_TASK TO CARRY OUT:_
Starting at the line below holding "rw [cupPowOneAlt_apply]" and stopping at the line holding "(bν : Module.Basis", print every line exactly, both ends included, and leave the rest out.

_DATA FOR REVIEW:_
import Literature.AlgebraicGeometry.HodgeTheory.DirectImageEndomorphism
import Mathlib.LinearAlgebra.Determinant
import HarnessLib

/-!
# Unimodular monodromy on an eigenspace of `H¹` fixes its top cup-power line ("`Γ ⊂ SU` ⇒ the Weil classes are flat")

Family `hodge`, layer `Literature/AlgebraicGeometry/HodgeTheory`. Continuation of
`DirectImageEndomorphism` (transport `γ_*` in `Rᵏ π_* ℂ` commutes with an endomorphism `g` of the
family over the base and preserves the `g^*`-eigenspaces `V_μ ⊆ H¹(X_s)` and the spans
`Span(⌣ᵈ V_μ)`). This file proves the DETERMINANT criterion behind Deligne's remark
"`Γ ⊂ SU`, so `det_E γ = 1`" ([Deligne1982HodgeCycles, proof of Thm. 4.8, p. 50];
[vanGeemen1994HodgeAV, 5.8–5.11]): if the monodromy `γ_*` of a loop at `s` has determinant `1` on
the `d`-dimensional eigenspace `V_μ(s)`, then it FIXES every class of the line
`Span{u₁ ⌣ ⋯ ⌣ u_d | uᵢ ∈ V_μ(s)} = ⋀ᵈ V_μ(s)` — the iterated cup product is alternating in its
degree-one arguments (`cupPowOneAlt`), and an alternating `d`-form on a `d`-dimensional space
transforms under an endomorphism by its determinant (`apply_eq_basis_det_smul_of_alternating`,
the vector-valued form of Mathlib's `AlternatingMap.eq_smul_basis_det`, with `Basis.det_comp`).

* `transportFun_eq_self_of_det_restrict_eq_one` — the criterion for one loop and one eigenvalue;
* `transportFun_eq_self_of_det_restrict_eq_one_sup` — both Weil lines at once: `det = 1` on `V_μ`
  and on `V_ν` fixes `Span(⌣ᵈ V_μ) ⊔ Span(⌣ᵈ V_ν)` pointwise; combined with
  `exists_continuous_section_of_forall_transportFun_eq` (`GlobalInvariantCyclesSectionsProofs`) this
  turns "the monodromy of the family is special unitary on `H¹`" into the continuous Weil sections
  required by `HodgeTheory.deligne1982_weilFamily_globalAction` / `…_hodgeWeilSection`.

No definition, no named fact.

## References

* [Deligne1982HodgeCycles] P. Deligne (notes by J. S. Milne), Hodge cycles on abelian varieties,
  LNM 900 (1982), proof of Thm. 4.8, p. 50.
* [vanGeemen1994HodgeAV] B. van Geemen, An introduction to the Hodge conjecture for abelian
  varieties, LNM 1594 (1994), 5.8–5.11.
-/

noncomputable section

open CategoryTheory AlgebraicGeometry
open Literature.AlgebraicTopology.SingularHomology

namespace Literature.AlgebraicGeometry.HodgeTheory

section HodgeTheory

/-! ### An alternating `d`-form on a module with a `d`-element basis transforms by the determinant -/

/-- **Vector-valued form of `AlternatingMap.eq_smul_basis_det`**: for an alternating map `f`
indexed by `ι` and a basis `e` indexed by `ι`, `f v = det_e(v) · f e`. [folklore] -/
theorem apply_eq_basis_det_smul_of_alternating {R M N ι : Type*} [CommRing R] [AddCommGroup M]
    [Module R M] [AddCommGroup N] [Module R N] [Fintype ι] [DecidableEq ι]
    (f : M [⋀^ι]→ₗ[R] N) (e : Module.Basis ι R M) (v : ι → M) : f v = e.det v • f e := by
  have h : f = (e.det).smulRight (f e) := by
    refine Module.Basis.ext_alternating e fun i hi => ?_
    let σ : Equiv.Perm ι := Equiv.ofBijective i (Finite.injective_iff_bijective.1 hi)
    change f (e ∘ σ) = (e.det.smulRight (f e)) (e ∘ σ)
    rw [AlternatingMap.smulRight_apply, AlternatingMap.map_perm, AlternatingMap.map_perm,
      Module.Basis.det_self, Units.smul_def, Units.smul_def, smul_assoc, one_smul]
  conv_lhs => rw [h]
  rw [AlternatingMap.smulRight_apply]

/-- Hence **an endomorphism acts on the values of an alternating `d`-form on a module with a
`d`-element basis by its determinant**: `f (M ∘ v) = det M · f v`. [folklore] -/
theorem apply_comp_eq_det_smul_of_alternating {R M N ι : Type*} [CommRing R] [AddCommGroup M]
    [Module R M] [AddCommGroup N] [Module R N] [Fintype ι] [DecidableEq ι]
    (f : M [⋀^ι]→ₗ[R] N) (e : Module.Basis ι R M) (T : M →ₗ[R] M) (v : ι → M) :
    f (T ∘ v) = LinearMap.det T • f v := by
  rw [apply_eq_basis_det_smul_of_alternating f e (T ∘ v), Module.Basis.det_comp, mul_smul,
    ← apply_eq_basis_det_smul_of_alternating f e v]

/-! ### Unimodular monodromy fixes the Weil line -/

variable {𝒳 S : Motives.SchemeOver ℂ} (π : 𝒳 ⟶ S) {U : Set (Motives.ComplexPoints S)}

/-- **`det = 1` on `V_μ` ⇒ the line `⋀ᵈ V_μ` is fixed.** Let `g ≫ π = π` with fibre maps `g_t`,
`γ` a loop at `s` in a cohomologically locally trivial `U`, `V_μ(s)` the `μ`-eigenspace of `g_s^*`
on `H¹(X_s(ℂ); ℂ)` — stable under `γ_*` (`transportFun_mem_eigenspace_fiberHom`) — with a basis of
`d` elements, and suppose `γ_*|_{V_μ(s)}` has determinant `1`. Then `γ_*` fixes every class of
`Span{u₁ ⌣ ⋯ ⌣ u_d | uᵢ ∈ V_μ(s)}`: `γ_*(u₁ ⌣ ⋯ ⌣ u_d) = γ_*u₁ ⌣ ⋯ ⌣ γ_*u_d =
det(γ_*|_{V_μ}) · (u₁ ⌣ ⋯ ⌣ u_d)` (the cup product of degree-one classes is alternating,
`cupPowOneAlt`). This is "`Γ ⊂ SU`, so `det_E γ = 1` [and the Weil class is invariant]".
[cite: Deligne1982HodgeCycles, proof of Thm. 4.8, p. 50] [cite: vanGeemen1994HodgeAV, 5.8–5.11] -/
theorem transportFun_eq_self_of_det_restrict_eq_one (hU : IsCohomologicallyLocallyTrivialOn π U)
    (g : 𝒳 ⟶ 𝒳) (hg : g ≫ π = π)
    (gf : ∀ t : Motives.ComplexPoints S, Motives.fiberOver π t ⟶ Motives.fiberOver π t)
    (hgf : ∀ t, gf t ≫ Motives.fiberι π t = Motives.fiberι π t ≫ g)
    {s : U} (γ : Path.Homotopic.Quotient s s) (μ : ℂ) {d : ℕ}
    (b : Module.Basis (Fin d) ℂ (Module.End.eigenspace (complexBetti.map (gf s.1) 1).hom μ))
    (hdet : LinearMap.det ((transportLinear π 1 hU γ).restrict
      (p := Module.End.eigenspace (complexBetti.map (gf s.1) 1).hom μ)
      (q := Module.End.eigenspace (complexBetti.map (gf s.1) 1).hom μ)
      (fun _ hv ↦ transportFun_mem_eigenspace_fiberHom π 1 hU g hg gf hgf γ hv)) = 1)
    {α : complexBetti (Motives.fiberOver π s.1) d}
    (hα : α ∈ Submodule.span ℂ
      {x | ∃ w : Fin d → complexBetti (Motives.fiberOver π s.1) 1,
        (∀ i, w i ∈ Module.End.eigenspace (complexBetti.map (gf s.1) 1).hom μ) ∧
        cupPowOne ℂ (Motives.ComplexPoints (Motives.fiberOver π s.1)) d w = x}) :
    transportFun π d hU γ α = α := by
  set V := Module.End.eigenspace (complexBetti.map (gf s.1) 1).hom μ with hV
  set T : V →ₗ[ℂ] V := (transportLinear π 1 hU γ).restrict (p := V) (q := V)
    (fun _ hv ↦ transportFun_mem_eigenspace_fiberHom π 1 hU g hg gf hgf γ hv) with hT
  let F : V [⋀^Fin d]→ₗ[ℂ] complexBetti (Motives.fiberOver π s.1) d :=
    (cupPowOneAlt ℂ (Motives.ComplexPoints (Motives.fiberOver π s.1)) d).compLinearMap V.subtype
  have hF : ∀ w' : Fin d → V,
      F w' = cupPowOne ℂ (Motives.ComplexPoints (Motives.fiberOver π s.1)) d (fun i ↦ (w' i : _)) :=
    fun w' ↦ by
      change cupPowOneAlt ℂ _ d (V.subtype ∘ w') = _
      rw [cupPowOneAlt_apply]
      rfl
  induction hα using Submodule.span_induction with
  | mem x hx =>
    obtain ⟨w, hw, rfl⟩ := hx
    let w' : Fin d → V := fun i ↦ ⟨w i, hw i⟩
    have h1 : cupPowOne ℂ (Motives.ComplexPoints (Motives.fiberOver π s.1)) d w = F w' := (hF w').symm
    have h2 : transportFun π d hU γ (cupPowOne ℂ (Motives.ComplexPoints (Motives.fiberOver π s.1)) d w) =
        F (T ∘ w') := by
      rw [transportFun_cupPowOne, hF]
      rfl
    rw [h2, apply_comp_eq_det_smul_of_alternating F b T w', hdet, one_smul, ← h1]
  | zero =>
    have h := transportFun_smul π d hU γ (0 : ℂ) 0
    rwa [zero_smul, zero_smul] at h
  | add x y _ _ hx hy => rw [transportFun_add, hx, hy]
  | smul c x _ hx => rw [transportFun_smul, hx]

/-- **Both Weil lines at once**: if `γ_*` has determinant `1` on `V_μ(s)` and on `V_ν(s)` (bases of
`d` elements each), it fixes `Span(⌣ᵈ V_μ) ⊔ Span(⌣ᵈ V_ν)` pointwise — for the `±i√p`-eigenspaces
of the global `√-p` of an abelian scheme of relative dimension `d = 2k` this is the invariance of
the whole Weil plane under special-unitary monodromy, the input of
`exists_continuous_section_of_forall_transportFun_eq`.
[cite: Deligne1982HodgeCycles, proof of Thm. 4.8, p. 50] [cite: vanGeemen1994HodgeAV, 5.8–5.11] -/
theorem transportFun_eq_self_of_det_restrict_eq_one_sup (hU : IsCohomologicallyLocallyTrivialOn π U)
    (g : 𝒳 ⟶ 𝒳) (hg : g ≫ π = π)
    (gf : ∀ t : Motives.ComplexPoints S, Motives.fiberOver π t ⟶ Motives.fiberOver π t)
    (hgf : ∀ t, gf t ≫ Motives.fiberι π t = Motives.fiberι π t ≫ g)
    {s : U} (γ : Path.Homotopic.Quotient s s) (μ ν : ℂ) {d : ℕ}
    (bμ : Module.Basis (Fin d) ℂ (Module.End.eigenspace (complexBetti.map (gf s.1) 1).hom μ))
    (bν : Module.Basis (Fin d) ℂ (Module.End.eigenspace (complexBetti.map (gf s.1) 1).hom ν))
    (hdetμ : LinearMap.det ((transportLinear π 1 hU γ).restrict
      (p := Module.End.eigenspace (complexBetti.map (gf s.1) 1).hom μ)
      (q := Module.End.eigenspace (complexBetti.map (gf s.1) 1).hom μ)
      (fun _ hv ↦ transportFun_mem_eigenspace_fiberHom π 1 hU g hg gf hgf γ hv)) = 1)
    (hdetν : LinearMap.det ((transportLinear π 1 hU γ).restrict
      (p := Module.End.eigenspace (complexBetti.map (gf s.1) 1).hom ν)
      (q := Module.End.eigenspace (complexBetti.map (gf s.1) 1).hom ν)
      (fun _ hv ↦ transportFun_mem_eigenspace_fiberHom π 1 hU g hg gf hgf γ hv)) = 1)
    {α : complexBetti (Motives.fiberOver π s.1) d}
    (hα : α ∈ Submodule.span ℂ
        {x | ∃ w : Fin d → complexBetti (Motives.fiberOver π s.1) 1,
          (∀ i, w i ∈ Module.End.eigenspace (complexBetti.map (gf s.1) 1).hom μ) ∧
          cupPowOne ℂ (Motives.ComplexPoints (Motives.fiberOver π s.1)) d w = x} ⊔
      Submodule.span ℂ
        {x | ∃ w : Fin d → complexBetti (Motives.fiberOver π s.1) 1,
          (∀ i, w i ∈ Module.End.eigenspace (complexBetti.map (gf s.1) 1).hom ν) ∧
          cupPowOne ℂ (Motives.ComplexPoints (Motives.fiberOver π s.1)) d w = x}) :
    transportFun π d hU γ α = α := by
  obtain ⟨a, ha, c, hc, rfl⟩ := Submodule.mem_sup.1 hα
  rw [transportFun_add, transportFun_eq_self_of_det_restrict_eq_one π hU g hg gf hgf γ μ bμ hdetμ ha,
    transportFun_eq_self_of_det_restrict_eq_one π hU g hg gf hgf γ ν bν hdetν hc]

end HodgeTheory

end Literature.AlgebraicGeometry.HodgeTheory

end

_EXERCISE RESPONSE:_
      rw [cupPowOneAlt_apply]
      rfl
  induction hα using Submodule.span_induction with
  | mem x hx =>
    obtain ⟨w, hw, rfl⟩ := hx
    let w' : Fin d → V := fun i ↦ ⟨w i, hw i⟩
    have h1 : cupPowOne ℂ (Motives.ComplexPoints (Motives.fiberOver π s.1)) d w = F w' := (hF w').symm
    have h2 : transportFun π d hU γ (cupPowOne ℂ (Motives.ComplexPoints (Motives.fiberOver π s.1)) d w) =
        F (T ∘ w') := by
      rw [transportFun_cupPowOne, hF]
      rfl
    rw [h2, apply_comp_eq_det_smul_of_alternating F b T w', hdet, one_smul, ← h1]
  | zero =>
    have h := transportFun_smul π d hU γ (0 : ℂ) 0
    rwa [zero_smul, zero_smul] at h
  | add x y _ _ hx hy => rw [transportFun_add, hx, hy]
  | smul c x _ hx => rw [transportFun_smul, hx]

/-- **Both Weil lines at once**: if `γ_*` has determinant `1` on `V_μ(s)` and on `V_ν(s)` (bases of
`d` elements each), it fixes `Span(⌣ᵈ V_μ) ⊔ Span(⌣ᵈ V_ν)` pointwise — for the `±i√p`-eigenspaces
of the global `√-p` of an abelian scheme of relative dimension `d = 2k` this is the invariance of
the whole Weil plane under special-unitary monodromy, the input of
`exists_continuous_section_of_forall_transportFun_eq`.
[cite: Deligne1982HodgeCycles, proof of Thm. 4.8, p. 50] [cite: vanGeemen1994HodgeAV, 5.8–5.11] -/
theorem transportFun_eq_self_of_det_restrict_eq_one_sup (hU : IsCohomologicallyLocallyTrivialOn π U)
    (g : 𝒳 ⟶ 𝒳) (hg : g ≫ π = π)
    (gf : ∀ t : Motives.ComplexPoints S, Motives.fiberOver π t ⟶ Motives.fiberOver π t)
    (hgf : ∀ t, gf t ≫ Motives.fiberι π t = Motives.fiberι π t ≫ g)
    {s : U} (γ : Path.Homotopic.Quotient s s) (μ ν : ℂ) {d : ℕ}
    (bμ : Module.Basis (Fin d) ℂ (Module.End.eigenspace (complexBetti.map (gf s.1) 1).hom μ))
    (bν : Module.Basis (Fin d) ℂ (Module.End.eigenspace (complexBetti.map (gf s.1) 1).hom ν))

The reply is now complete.